I NO LONGER HAVE PLACENTA PREVIA.

So the plan is that, if I bleed again, for my placenta is still low-lying, and low-lying placentas are more unstable, I’ll be induced, and my doctors will try a vaginal delivery since there is now no reason for it to be dangerous.

If I don’t bleed, my doctors will continue to evaluate the results of my weekly exams, in which I have ultrasounds to check on placental position and amniotic fluid levels, plus non-stress tests to evaluate the baby’s heart rate and whether I’m having contractions. If any problems are revealed, I’ll be induced.

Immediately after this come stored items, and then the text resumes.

import Summits.Ventures.CertifiedManyBodySolver.Downfold.EmeryBoxesLa214CRPAThermalCapRetiltMarkovBoxp1
import Summits.Ventures.CertifiedManyBodySolver.Downfold.EmeryBoxesLa214CRPAThermalFloorAtlasWord
import Summits.Ventures.CertifiedManyBodySolver.Downfold.EmeryThermalAtomicFloor
import HarnessLib

/-!
# HIGH-TEMPERATURE-CLOSING `T > 0` WINDOW on La2CuO4 (M13) U-SLICE «cRPA» (7.00, 4.64) [Werner 2015] — `emeryBoxLa214CRPA` (router/EMERY-FLOOR-ORDERS row 4): the ATOMIC-LIMIT floor (full entropy) ∨ the
# family floor, against the re-tilted cap — both sides meet at `6 log 2` as β → 0

Venture CertifiedManyBodySolver, cell `pub/hubbard-downfold` (S1 = ROUTER) × crew hubbard-fast S2 (ii) × (iv) «T > 0 × multi-band» (D-0096 (ii)); seat hubbard-downfold-mod-4
(S1/S2 Emery seam, g17). Namespace `Summit.Ventures.CertifiedManyBodySolver.Downfold`. DOOR: `EmeryThermalAtomicFloor` (`holdsOn_emeryCellPressureAtomicFloor`: Peierls on the
whole occupation basis of the `Cu₄O₈` block, site-wise factorisation; the one-site function is the tree's `atomicPartitionFnReal β U μ`). INPUTS BY NAME: the family floor
`emeryBoxLa214CRPA_pressureFloorFam_m47o5` (`EmeryBoxesLa214CRPAThermalFloorAtlasWord`; C = (-142.497794, -144.073900)), the cap `emeryBoxLa214CRPA_pressureCap_m47o5_retilt` (`EmeryBoxesLa214CRPAThermalCapRetiltMarkovBoxp1`; `6 log 2 + 42.1431·β`; flat word 46.5431).
ATOMIC DATA: Cu at `μ_d = −(εp + Δ_hi) = 671/100`, `U_d,hi = 7`; O at `μ_p = −εp = 47/5`, `U_p,hi = 116/25` ⇒ classical slope 35.0300·β (family slope 36.0185; cap 42.1431).
RESULT: **`emeryBoxLa214CRPA_pressureWindowHighT_m47o5`**: `max(atomic, family) ≤ P_cell ≤ 6 log 2 + 42.1431·β` on the whole box, every β ≥ 0; width → 0 as β → 0 (both sides `6 log 2`,
`emeryBoxLa214CRPA_pressure_beta_zero_m47o5`); crossover β* ≈ 1.009 (T* ≈ 11506 K) below which the atomic floor is the better floor [float].

Everything PROVED (0 sorry); no definition. HONEST FRAMING: CERTIFIED inequalities on a SCREENING/EXTRAPOLATED-grade object; the atomic floor ignores hopping (its slope sits
0.9885 below the family floor's), so at physical temperatures (β ≈ 20–40 eV⁻¹) the family floor still decides and thermal scales are NOT resolved there; what is new
is the correct INFINITE-TEMPERATURE closure of the window and a certified high-T regime (β ≲ β*) with width `≈ 7.1131·β`; grand-canonical at the stated level; no phase word;
no router number moves. WHAT-THIS-IS-NOT: a new certificate (pure algebra on landed objects; zero kit).
-/

noncomputable section

namespace Summit.Ventures.CertifiedManyBodySolver.Downfold

open NonemptyInterval Matrix Finset Literature.Probability.LatticeModels
open Literature.MathematicalPhysics.QuantumLattice Literature.Computation.Certificates
open Summit.Ventures.CertifiedManyBodySolver.Certificates OccupationCode ClusterLowerBound
open scoped BigOperators ComplexOrder

/-! ## §1 The atomic-limit floor on the box at εp = -47/5 -/

/-- **ATOMIC-LIMIT `T > 0` FLOOR** on the whole `emeryBoxLa214CRPA`, cuprate signs, level εp = -47/5 (chemical potential 47/5 eV), EVERY β ≥ 0:
`log z₀(β; U_d = 7, μ_d = 671/100) + 2·log z₀(β; U_p = 116/25, μ_p = 47/5) ≤ P_cell` with `z₀(β; U, μ) = 1 + 2e^{βμ} + e^{−β(U−2μ)}` (`atomicPartitionFnReal`; Cu at the
box's upper level `εp + Δ_hi = -671/100` and `U_d,hi`, O at `εp` and `U_p,hi`). Value `6 log 2` at β = 0; slope `35.0300·β` as β → ∞ (classical minimum, no hopping).
[cite: Ruelle1969, §2.5–2.6] [cite: Ueltschi1999, §3] -/
theorem emeryBoxLa214CRPA_pressureAtomicFloor_m47o5 {β : ℝ} (hβ : 0 ≤ β) :
    HoldsOn (fun p : EmeryCoord → ℝ => Real.log (atomicPartitionFnReal β (7 : ℝ) (671/100 : ℝ)) + 2 * Real.log (atomicPartitionFnReal β (116/25 : ℝ) (47/5 : ℝ)) ≤ emeryCellPressure β (emeryLine cuprateSigns (emeryLineCoords (((-47/5 : ℚ)) : ℝ) p))) emeryBoxLa214CRPA := by
  intro p hp
  have h := holdsOn_emeryCellPressureAtomicFloor (E := emeryBoxLa214CRPA) (eA := la214Emery_tpd) (eB := la214Emery_tpp) (eD := la214CRPAEmery_Delta) (eUd := la214CRPAEmery_Udd) (eUp := la214CRPAEmery_Upp) (-47/5) (by simp [emeryBoxLa214CRPA, emeryBoxLa214CRPASrc, Function.update]) (by simp [emeryBoxLa214CRPA, emeryBoxLa214CRPASrc, Function.update]) (Function.update_self _ _ _) (by simp [emeryBoxLa214CRPA, emeryBoxLa214CRPASrc, Function.update]) (by simp [emeryBoxLa214CRPA, emeryBoxLa214CRPASrc, Function.update]) cuprateSigns hβ p hp
  simp only [la214CRPAEmery_Delta, la214CRPAEmery_Udd, la214CRPAEmery_Upp, Entry.encl_ofEnds_snd] at h
  push_cast at h
  norm_num at h ⊢
  exact h

/-! ## §2 The best floor and the HIGH-TEMPERATURE-CLOSING window -/

/-- **BEST `T > 0` FLOOR = max(atomic, family)** on the whole box at εp = -47/5, every β ≥ 0: the atomic floor (full entropy, slope 35.0300) wins for
β < β* ≈ 1.009 (T > 11506 K), the family floor `emeryBoxLa214CRPA_pressureFloorFam_m47o5` (slope 36.0185, entropy ¼·log 2) for β > β*. [cite: Ruelle1969, §2.5–2.6] [cite: Israel1979, Lemma II.3.1] -/
theorem emeryBoxLa214CRPA_pressureFloorBest_m47o5 {β : ℝ} (hβ : 0 ≤ β) :
    HoldsOn (fun p : EmeryCoord → ℝ => max (Real.log (atomicPartitionFnReal β (7 : ℝ) (671/100 : ℝ)) + 2 * Real.log (atomicPartitionFnReal β (116/25 : ℝ) (47/5 : ℝ))) (Real.log (Real.exp (-(β * (-71248897/500000 : ℝ))) + Real.exp (-(β * (-1440739/10000 : ℝ)))) / 4) ≤ emeryCellPressure β (emeryLine cuprateSigns (emeryLineCoords (((-47/5 : ℚ)) : ℝ) p))) emeryBoxLa214CRPA :=
  fun p hp => max_le (emeryBoxLa214CRPA_pressureAtomicFloor_m47o5 hβ p hp) (emeryBoxLa214CRPA_pressureFloorFam_m47o5 hβ p hp)

/-- **THE HIGH-TEMPERATURE-CLOSING TWO-SIDED `T > 0` WINDOW** (hypothesis-free on both sides) on the whole `emeryBoxLa214CRPA`, level εp = -47/5, EVERY β ≥ 0:
`max(atomic, family) ≤ P_cell ≤ 6 log 2 + β·842862813/20000000` (cap = `emeryBoxLa214CRPA_pressureCap_m47o5_retilt`, hubbard-box-p1 re-tilted). BOTH SIDES EQUAL `6 log 2` AT β = 0; the width is `O(β)` for small β
(slope gap 7.1131 against the atomic floor, 6.1247 against the family floor). Table [float; `T = 11604.5/β` K]:
| β (1/eV) | T (K) | atomic floor | family floor | best floor | cap | width |
|---|---|---|---|---|---|---|
| 0.01 | 1160450 | 4.3763 | 0.5315 | 4.3763 | 4.5803 | 0.2040 |
| 0.1 | 116045 | 6.5715 | 3.7562 | 6.5715 | 8.3732 | 1.8017 |
| 0.5 | 23209 | 18.9208 | 18.1029 | 18.9208 | 25.2305 | 6.3097 |
| 1 | 11604 | 36.0754 | 36.0655 | 36.0754 | 46.3020 | 10.2266 |
| 2 | 5802 | 71.0003 | 72.0474 | 72.0474 | 88.4452 | 16.3977 |
| 5 | 2321 | 175.9540 | 180.0925 | 180.0925 | 214.8746 | 34.7821 |
| 10 | 1160 | 351.0203 | 360.1848 | 360.1848 | 425.5903 | 65.4055 |
| 20 | 580 | 701.2947 | 720.3695 | 720.3695 | 847.0217 | 126.6522 |
| 40 | 290 | 1401.8932 | 1440.7390 | 1440.7390 | 1689.8845 | 249.1455 |
[cite: Israel1979, Thm. I.2.4] [cite: Ruelle1969, §2.5–2.6] [cite: Ueltschi1999, §3] -/
theorem emeryBoxLa214CRPA_pressureWindowHighT_m47o5 {β : ℝ} (hβ : 0 ≤ β) :
    HoldsOn (fun p : EmeryCoord → ℝ =>
      max (Real.log (atomicPartitionFnReal β (7 : ℝ) (671/100 : ℝ)) + 2 * Real.log (atomicPartitionFnReal β (116/25 : ℝ) (47/5 : ℝ))) (Real.log (Real.exp (-(β * (-71248897/500000 : ℝ))) + Real.exp (-(β * (-1440739/10000 : ℝ)))) / 4) ≤ emeryCellPressure β (emeryLine cuprateSigns (emeryLineCoords (((-47/5 : ℚ)) : ℝ) p)) ∧
      emeryCellPressure β (emeryLine cuprateSigns (emeryLineCoords (((-47/5 : ℚ)) : ℝ) p)) ≤ 6 * Real.log 2 + β * (842862813/20000000 : ℝ)) emeryBoxLa214CRPA :=
  fun p hp => ⟨emeryBoxLa214CRPA_pressureFloorBest_m47o5 hβ p hp, by simpa using emeryBoxLa214CRPA_pressureCap_m47o5_retilt hβ p hp⟩

/-- **At β = 0 the window is a point**: `P_cell(0, ·) = 6 log 2` on the whole box (floor and cap coincide). [cite: Ueltschi1999, §3] -/
theorem emeryBoxLa214CRPA_pressure_beta_zero_m47o5 :
    HoldsOn (fun p : EmeryCoord → ℝ => emeryCellPressure 0 (emeryLine cuprateSigns (emeryLineCoords (((-47/5 : ℚ)) : ℝ) p)) = 6 * Real.log 2) emeryBoxLa214CRPA := by
  intro p hp
  have h := emeryBoxLa214CRPA_pressureWindowHighT_m47o5 le_rfl p hp
  rw [atomicPartitionFnReal_beta_zero, atomicPartitionFnReal_beta_zero, show (4 : ℝ) = 2 ^ 2 by norm_num, Real.log_pow] at h
  simp only [Nat.cast_ofNat, zero_mul, add_zero] at h
  have h1 := (le_max_left _ _).trans h.1
  linarith [h.2]

end Summit.Ventures.CertifiedManyBodySolver.Downfold

end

If all’s well, they’ll likely let me continue until I go into labor.

This weekend I told my husband that, if I don’t have another bleed, I’ll probably not go into labor until close to the baby’s due date, April 23, since my 5-year-old son was born on his.

“You have a history of one,” he replied. “I don’t think it’s a good idea to rely on that.”

Yes, I have a history of just one, but having a biological child is a miracle that many DES Daughters don’t have the opportunity to experience. And because I was able to carry my 5-year-old son to his due date, although I was dilated starting at 27 weeks, and because he stretched out my DES (diethlystilbestrol)-induced T-shaped uterus while he was in utero, I felt confident that, if I could get pregnant, I could carry another child to term.

This time around, I admit that I’ve alternated between feeling blessed and cursed, because, rather than have premature dilation and labor as I did with my son, my cervix is long and closed—even at 36 weeks—but instead I lost one of my twins, and I’ve suffered from placenta previa.

But I don’t have placenta previa any more, and it’s rare for it to rectify itself in the third trimester. And if I can make it until Friday, I’m at term. Just four more days, and I’m at term.

  1. marciaellis
    March 29th, 2010 at 19:57
    Reply | Quote | #1

    Hang in there, Mary Katherine!! So excited for you that your placenta previa has recified itself….my Caroline was born at 36 weeks and was 5 lbs 15 ozs! Healthy as a horse! Make sure if you decide to go vaginal that they get your epidural on board first, our DES exposed cervixes dilate very quickly(mine 15 minutes after my doctor induced me by breaking my water). He wanted to induce me in case that would happen! Just a word of advice from your fellow DES exposed friend….by the time the epidural kicked in, she was already out! I’m praying for you…can’t wait to hear the happy news:)

    Marcia from Cincinnati

  2. mk
    March 30th, 2010 at 10:12
    Reply | Quote | #2

    Hi, Marcia:

    My docs think my baby boy is huge already. My 5-year-old son was 9 pounds, 7 ounces on his due date, and we’re only 3 1/2 weeks away from this little guy’s due date, so the head of my practice said he could be close to 9 pounds now.

    Thanks for the advice about epidural timing. It took three epidurals before I had pain relief the first time around, and I don’t want to repeat that experience!